Using the listing below, copy exactly the lines from the one containing "(for the mixed" to the one containing "with ONE pair", both lines included, and no others.
----- ENTRIES PROVIDED -----
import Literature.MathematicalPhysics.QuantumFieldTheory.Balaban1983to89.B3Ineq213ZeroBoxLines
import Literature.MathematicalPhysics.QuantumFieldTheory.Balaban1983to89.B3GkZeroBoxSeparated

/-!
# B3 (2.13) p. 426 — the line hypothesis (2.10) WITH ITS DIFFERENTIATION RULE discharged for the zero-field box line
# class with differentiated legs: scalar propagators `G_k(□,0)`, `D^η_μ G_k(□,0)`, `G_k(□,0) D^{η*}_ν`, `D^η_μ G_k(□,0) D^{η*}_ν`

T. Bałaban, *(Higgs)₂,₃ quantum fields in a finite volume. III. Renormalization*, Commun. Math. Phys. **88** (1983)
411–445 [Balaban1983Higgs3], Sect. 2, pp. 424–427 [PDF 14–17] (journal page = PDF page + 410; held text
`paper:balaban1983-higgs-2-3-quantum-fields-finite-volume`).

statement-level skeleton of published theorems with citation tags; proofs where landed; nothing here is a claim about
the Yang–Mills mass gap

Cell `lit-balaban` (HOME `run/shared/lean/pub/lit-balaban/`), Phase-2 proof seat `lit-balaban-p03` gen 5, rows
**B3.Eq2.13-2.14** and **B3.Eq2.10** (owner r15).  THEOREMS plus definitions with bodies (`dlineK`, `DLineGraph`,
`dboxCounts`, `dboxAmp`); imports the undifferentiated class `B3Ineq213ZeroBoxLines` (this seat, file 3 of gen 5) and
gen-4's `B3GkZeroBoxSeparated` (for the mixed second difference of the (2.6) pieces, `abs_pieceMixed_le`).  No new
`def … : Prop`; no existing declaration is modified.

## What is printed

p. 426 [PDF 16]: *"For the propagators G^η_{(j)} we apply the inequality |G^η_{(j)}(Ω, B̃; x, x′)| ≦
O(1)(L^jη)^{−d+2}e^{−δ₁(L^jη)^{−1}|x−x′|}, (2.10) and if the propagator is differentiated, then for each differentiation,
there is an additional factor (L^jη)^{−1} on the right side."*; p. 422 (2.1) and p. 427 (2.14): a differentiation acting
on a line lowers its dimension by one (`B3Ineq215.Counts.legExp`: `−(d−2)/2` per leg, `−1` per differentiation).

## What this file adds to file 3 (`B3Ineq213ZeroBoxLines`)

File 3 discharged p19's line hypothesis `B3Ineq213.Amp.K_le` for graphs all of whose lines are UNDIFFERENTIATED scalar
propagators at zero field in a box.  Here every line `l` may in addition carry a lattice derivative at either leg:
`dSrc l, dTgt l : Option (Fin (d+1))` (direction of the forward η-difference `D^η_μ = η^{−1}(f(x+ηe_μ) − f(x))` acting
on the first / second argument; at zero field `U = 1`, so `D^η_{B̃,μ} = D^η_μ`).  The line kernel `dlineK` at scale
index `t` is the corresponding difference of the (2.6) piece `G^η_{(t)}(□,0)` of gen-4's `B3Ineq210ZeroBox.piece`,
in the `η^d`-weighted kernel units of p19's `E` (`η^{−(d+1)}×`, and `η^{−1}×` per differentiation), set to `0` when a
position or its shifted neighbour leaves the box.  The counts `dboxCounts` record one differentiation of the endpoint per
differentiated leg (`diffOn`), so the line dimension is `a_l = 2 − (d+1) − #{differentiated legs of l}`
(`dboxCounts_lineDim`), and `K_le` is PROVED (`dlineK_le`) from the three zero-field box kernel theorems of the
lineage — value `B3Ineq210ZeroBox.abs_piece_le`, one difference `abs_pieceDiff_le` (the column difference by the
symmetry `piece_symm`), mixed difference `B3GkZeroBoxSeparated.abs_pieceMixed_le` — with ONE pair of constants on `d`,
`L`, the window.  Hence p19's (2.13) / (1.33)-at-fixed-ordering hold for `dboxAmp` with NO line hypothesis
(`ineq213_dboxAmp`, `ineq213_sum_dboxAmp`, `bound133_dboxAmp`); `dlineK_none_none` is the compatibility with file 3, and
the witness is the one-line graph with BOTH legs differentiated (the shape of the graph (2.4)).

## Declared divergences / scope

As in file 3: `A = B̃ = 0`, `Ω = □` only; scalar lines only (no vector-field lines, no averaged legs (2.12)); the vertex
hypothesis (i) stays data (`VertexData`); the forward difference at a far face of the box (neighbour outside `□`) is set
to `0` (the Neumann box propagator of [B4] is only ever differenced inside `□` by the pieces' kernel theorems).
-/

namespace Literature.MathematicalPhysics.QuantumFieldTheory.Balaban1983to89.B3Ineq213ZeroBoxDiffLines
-----
----- ENTRIES PROVIDED -----
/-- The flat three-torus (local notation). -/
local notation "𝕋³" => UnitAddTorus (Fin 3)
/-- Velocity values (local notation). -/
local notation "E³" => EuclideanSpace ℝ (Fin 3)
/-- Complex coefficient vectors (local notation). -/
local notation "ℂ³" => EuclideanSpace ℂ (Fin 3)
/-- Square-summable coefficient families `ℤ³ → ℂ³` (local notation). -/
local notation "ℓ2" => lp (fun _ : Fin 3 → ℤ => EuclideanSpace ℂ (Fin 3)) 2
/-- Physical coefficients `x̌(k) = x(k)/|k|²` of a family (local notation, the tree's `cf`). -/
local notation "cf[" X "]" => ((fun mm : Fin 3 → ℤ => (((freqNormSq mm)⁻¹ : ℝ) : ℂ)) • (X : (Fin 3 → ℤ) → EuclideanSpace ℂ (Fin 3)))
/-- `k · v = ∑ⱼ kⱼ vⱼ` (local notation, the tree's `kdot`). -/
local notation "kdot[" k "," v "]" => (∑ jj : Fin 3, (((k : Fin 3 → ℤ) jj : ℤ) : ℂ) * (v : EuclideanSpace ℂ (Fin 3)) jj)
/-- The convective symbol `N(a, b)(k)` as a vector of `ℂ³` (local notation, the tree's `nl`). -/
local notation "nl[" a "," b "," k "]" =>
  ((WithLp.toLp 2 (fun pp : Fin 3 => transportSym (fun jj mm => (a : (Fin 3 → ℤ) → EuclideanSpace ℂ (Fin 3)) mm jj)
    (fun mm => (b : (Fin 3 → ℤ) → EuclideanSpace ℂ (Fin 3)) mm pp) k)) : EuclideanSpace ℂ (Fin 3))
-----
#### [EXERCISE RESULT]
gen-4's `B3GkZeroBoxSeparated` (for the mixed second difference of the (2.6) pieces, `abs_pieceMixed_le`).  No new
`def … : Prop`; no existing declaration is modified.

## What is printed

p. 426 [PDF 16]: *"For the propagators G^η_{(j)} we apply the inequality |G^η_{(j)}(Ω, B̃; x, x′)| ≦
O(1)(L^jη)^{−d+2}e^{−δ₁(L^jη)^{−1}|x−x′|}, (2.10) and if the propagator is differentiated, then for each differentiation,
there is an additional factor (L^jη)^{−1} on the right side."*; p. 422 (2.1) and p. 427 (2.14): a differentiation acting
on a line lowers its dimension by one (`B3Ineq215.Counts.legExp`: `−(d−2)/2` per leg, `−1` per differentiation).

## What this file adds to file 3 (`B3Ineq213ZeroBoxLines`)

File 3 discharged p19's line hypothesis `B3Ineq213.Amp.K_le` for graphs all of whose lines are UNDIFFERENTIATED scalar
propagators at zero field in a box.  Here every line `l` may in addition carry a lattice derivative at either leg:
`dSrc l, dTgt l : Option (Fin (d+1))` (direction of the forward η-difference `D^η_μ = η^{−1}(f(x+ηe_μ) − f(x))` acting
on the first / second argument; at zero field `U = 1`, so `D^η_{B̃,μ} = D^η_μ`).  The line kernel `dlineK` at scale
index `t` is the corresponding difference of the (2.6) piece `G^η_{(t)}(□,0)` of gen-4's `B3Ineq210ZeroBox.piece`,
in the `η^d`-weighted kernel units of p19's `E` (`η^{−(d+1)}×`, and `η^{−1}×` per differentiation), set to `0` when a
position or its shifted neighbour leaves the box.  The counts `dboxCounts` record one differentiation of the endpoint per
differentiated leg (`diffOn`), so the line dimension is `a_l = 2 − (d+1) − #{differentiated legs of l}`
(`dboxCounts_lineDim`), and `K_le` is PROVED (`dlineK_le`) from the three zero-field box kernel theorems of the
lineage — value `B3Ineq210ZeroBox.abs_piece_le`, one difference `abs_pieceDiff_le` (the column difference by the
symmetry `piece_symm`), mixed difference `B3GkZeroBoxSeparated.abs_pieceMixed_le` — with ONE pair of constants on `d`,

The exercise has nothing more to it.